Or, as I like to say,
(∀c₀∀c₁∀c₂∀c₃∀c₅)((∀e)(¬(e∈c₀))∧(∀e)(e∈c₁↔e∈c₀∨e=c₀)∧(∀e)(e∈c₂↔e∈c₁∨e=c₁)∧(∀e)(e∈c₃↔e∈c₂∨e=c₂)∧(∀e)(e∈c₄↔e∈c₃∨e=c₃)∧(∀e)(e∈c₅↔e∈c₄∨e=c₄))(∀N)((∀n)(n∈N↔(∀I)(c₀∈I∧(∀k)(k∈I→(∃z)((∀m)(m∈z↔m∈k∨m=k)∧z∈I))→n∈I)))→(∀f)((∀a,b)((∀t)((∀e)(e∈t↔(∀s)(s∈e↔s=b)∨(∀s)(s∈e↔s=a∨s=b))∧t∈f→(∃a₁,a₂)(a₁∈N∧a₂∈N∧(∀e)(e∈a↔(∀s)(s∈e↔s=a₂)∨(∀s)(s∈e↔s=a₁∨s=a₂)))∧b∈N))∧(∀n)(n∈N→(∀r)((∀t)((∀e₁)(e₁∈t↔(∀s₁)(s₁∈e₁↔s₁=r)∨(∀s₁)(s₁∈e₁↔s₁=r∨(∀e)(e∈s₁↔(∀s)(s∈e↔s=c₀)∨(∀s)(s∈e↔s=n∨s=c₀))))∧t∈f→r=n)))∧(∀n,k)(n,k∈N→(∀r)((∀t)((∀e₁)(e₁∈t↔(∀s₁)(s₁∈e₁↔s₁=r)∨(∀s₁)(s₁∈e₁↔s₁=r∨(∀e)(e∈s₁↔(∀s)(s∈e↔(∀m)(m∈s↔m∈k∨m=k))∨(∀s)(s∈e↔s=n∨(∀m)(m∈s↔m∈k∨m=k)))))∧t∈f→(∀r₁)((∀t₁)((∀e₁)(e₁∈t₁↔(∀s₁)(s₁∈e₁↔s₁=r₁)∨(∀s₁)(s₁∈e₁↔s₁=r₁∨(∀e)(e∈s₁↔(∀s)(s∈e↔s=k)∨(∀s)(s∈e↔s=n∨s=k))))∧t₁∈f→(∀m)(m∈r↔m∈r₁∨m=r₁)))))))→(∀r)((∃t)((∀e₁)(e₁∈t↔(∀s₁)(s₁∈e₁↔s₁=r)∨(∀s₁)(s₁∈e₁↔s₁=r∨(∀e)(e∈s₁↔(∀s)(s∈e↔s=c₃)∨(∀s)(s∈e↔s=c₂∨s=c₃))))∧t∈f)→r=c₅)
(That's not just random symbols; that's an actual first-order expression of "2 + 3 = 5", assuming I didn't make any mistakes)
Start with
2+3 = 5
Then characterize addition as a function f abiding by (1) dom(f) = ℕ×ℕ; (2) ran(f) = ℕ; (3) for every n∈ℕ have f(n, 0) = n; (4) for every n,k∈ℕ have f(n, S(k)) = S(f(n, k))

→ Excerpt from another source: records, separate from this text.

/-! ### The induced vacuum data and the vacuum Cauchy development -/

/-- **Uniformly spacelike entire graphs carry vacuum data whose vacuum Cauchy development is
Minkowski space-time.** Let `u : ℝ³ → ℝ` be `C^∞` with `‖du‖ ≤ θ < 1`. On the Minkowski slice
`slice = ℝ³` there is an initial data set `D = (h, k)` with
`h_y(v, w) = ⟪v, w⟫ − ⟪∇u(y), v⟫ ⟪∇u(y), w⟫` (the metric induced by `η` on the graph
`t = u(x)`, Wald 1984, (10.2.11)) and `k_y(v, w) = (1 − ‖∇u(y)‖²)^{-1/2} ⟪d(∇u)_y v, w⟫` (its
second fundamental form w.r.t. the future unit normal, Wald 1984, (10.2.13)), which solves the
vacuum constraint equations (Gauss–Codazzi in the Ricci-flat ambient space,
`exists_initialDataSet_induced_isVacuumConstraintSolution`; Choquet-Bruhat 2009, Ch. VI,
Thm. 3.3), and which admits a **vacuum Cauchy development whose space-time is Minkowski
space-time** `(ℝ⁴, η, ∂ₜ)`: the embedding is the graph map `y ↦ (u(y), y)` (a smooth embedding,
`isSmoothEmbedding_graph_slice`, with future unit normal `(1 − ‖∇u‖²)^{-1/2} (1, ∇u)`,
`isFutureUnitNormal_graph_slice`), and its image is a Cauchy hypersurface because `u` is
`θ`-Lipschitz with `θ < 1` (`isCauchyHypersurface_range_graph_of_fderiv`). This is the family of
data sets and developments produced by the rigid positive energy theorem: Beig–Chruściel 1996,
Thm. 4.1 and the last paragraph of its proof ("`Σ` can be isometrically embedded in `ℝ⁴` … it
is necessarily a graph over a spacelike plane `t = 0`"), whose conclusion
`∃ 𝒟 : CauchyDevelopment D, 𝒟.toSpacetime = Minkowski.spacetime` (the vendored
`positive_mass_rigidity_spacetime`) every member of the family satisfies; the member `u = 0` is
`Minkowski.vacuumCauchyDevelopment` (`MinkowskiCauchyDevelopment.lean`).
[cite: BeigChrusciel1996, Thm. 4.1 and its proof, §4 (last paragraph)] -/
theorem exists_vacuumCauchyDevelopment_graph (hu : ContDiff ℝ ∞ u) {θ : ℝ≥0} (hθ : θ < 1)
    (hb : ∀ y, ‖fderiv ℝ u y‖₊ ≤ θ) :
    ∃ D : InitialDataSet 𝓘(ℝ, E3) slice,
      (∀ (y : slice) (v w : E3), D.h.inner y v w = ⟪v, w⟫ - ⟪∇ u y, v⟫ * ⟪∇ u y, w⟫) ∧
      (∀ (y : slice) (v w : E3),
        D.k y v w = (Real.sqrt (1 - ‖∇ u y‖ ^ 2))⁻¹ * ⟪fderiv ℝ (∇ u) y v, w⟫) ∧
      (∀ [D.metric.HasLeviCivita], D.IsVacuumConstraintSolution) ∧
      ∃ 𝒟 : VacuumCauchyDevelopment D, 𝒟.toSpacetime = spacetime := by
  haveI := smoothMetric.toPseudoRiemannianMetric.hasLeviCivita
  have hd : Differentiable ℝ u := hu.differentiable (by simp)
  have hlt : ∀ y, ‖∇ u y‖ < 1 := fun y ↦ by
    rw [norm_gradient_eq_norm_fderiv]
    exact lt_of_le_of_lt (hb y) (by exact_mod_cast hθ)
  have hfi := isSpacelikeImmersion_graph_slice hu hlt
  have hfun := isFutureUnitNormal_graph_slice hd hlt
  have hlift := contMDiff_lift_graph_slice hu hlt
  have hm : Module.finrank ℝ E3 = 3 := finrank_euclideanSpace_fin
  have hm1 : Module.finrank ℝ E4 = 3 + 1 := finrank_euclideanSpace_fin
  obtain ⟨D, hDh, hDk, hvac⟩ :=
    smoothMetric.toPseudoRiemannianMetric.exists_initialDataSet_induced_isVacuumConstraintSolution
      hfi hfun.1 hlift hm hm1 fun y ↦
        smoothMetric.toPseudoRiemannianMetric.ricci_eq_zero_of_val_eq_const bilin (fun _ ↦ rfl)
          (by decide) _
  refine ⟨D, fun y v w ↦ ?_, fun y v w ↦ ?_, hvac, ?_⟩
  · -- the induced metric `δ − du ⊗ du`
    rw [hDh y, PseudoRiemannianMetric.inducedBilin_apply, mfderiv_graph_slice hd y,
      mfderiv_graph_slice hd y]
    exact bilin_tangent_tangent (∇ u y) v w
  · -- the second fundamental form `c ⟪d(∇u) v, w⟫`
    have hK : D.k y v w =
        smoothMetric.toPseudoRiemannianMetric.secondFundamentalForm 𝓘(ℝ, E3)
          (fun y : slice ↦ E4.ofTimeSpace (u y) y)
          (fun y : slice ↦ (Real.sqrt (1 - ‖∇ u y‖ ^ 2))⁻¹ • E4.ofTimeSpace 1 (∇ u (y : E3)))
          y v w := by
      rw [← hDk y]
      rfl
    have hf : MDifferentiableAt 𝓘(ℝ, E3) 𝓘(ℝ, E4) (fun y : slice ↦ E4.ofTimeSpace (u y) y) y :=
      (contMDiff_graph_slice hu y).mdifferentiableAt (by simp)
    have hN : DifferentiableAt ℝ
        (fun y ↦ (Real.sqrt (1 - ‖∇ u y‖ ^ 2))⁻¹ • E4.ofTimeSpace 1 (∇ u y)) y :=
      (contDiff_normalMap hu hlt).differentiable (by simp) y
    have hν : MDifferentiableAt 𝓘(ℝ, E3) 𝓘(ℝ, E4)
        (fun y : slice ↦ (Real.sqrt (1 - ‖∇ u y‖ ^ 2))⁻¹ • E4.ofTimeSpace 1 (∇ u (y : E3))) y :=
      (contMDiff_normal_graph_slice hu hlt y).mdifferentiableAt (by simp)
    rw [hK, ModelSpace.secondFundamentalForm_eq_mfderiv (G₀ := bilin) (fun _ ↦ rfl)
      BoundarylessManifold.isInteriorPoint hf hν v w, mfderiv_graph_slice hd y,
      OpensChart.mfderiv_eq y _ (fun y ↦ (Real.sqrt (1 - ‖∇ u y‖ ^ 2))⁻¹ •
        E4.ofTimeSpace 1 (∇ u y)) (fun _ ↦ rfl) hN]
    exact bilin_fderiv_normalMap_tangent hu hlt y v w
  · -- the vacuum Cauchy development
    have hrange : range (α := spacetime.carrier) (fun y : slice ↦ E4.ofTimeSpace (u y) y) =
        range (α := spacetime.carrier) fun y : E3 ↦ E4.ofTimeSpace (u y) y :=
      Set.ext fun x ↦ ⟨fun ⟨y, hy⟩ ↦ ⟨y, hy⟩, fun ⟨y, hy⟩ ↦ ⟨⟨y, mem_slice y⟩, hy⟩⟩
    exact ⟨
      { toSpacetime := spacetime
        embed := fun y : slice ↦ E4.ofTimeSpace (u y) y
        isSmoothEmbedding := isSmoothEmbedding_graph_slice hu
        normal := fun y : slice ↦ (Real.sqrt (1 - ‖∇ u y‖ ^ 2))⁻¹ • E4.ofTimeSpace 1 (∇ u (y : E3))
        isFutureUnitNormal := hfun
        induced_h := fun y ↦ (hDh y).symm
        induced_k := fun y ↦ (hDk y).symm
        isCauchyHypersurface := by
          rw [hrange]
          exact isCauchyHypersurface_range_graph_of_fderiv hθ hd hb
        isRicciFlat := @isRicciFlat_holds }, rfl⟩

Since there exists exactly one such function, we can replace 2+3 = 5 with (∀f)( f meets the characterization → f(2, 3) = 5 )
This gives:
(∀f)
(
dom(f) = ℕ×ℕ
∧ ran(f) = ℕ
∧ (∀n)( n∈ℕ → f(n, 0) = n )
∧ (∀n, k)( n,k∈ℕ → f(n, S(k)) = S(f(n, k)) )
) → f(2, 3) = 5
Now replace:
- dom(f) = X ∧ ran(f) = Y with (∀a,b)( [a, b] ∈ f → a∈X ∧ b∈Y )
- F(A) = R with (∀r)( (A, r) ∈ F → r = R )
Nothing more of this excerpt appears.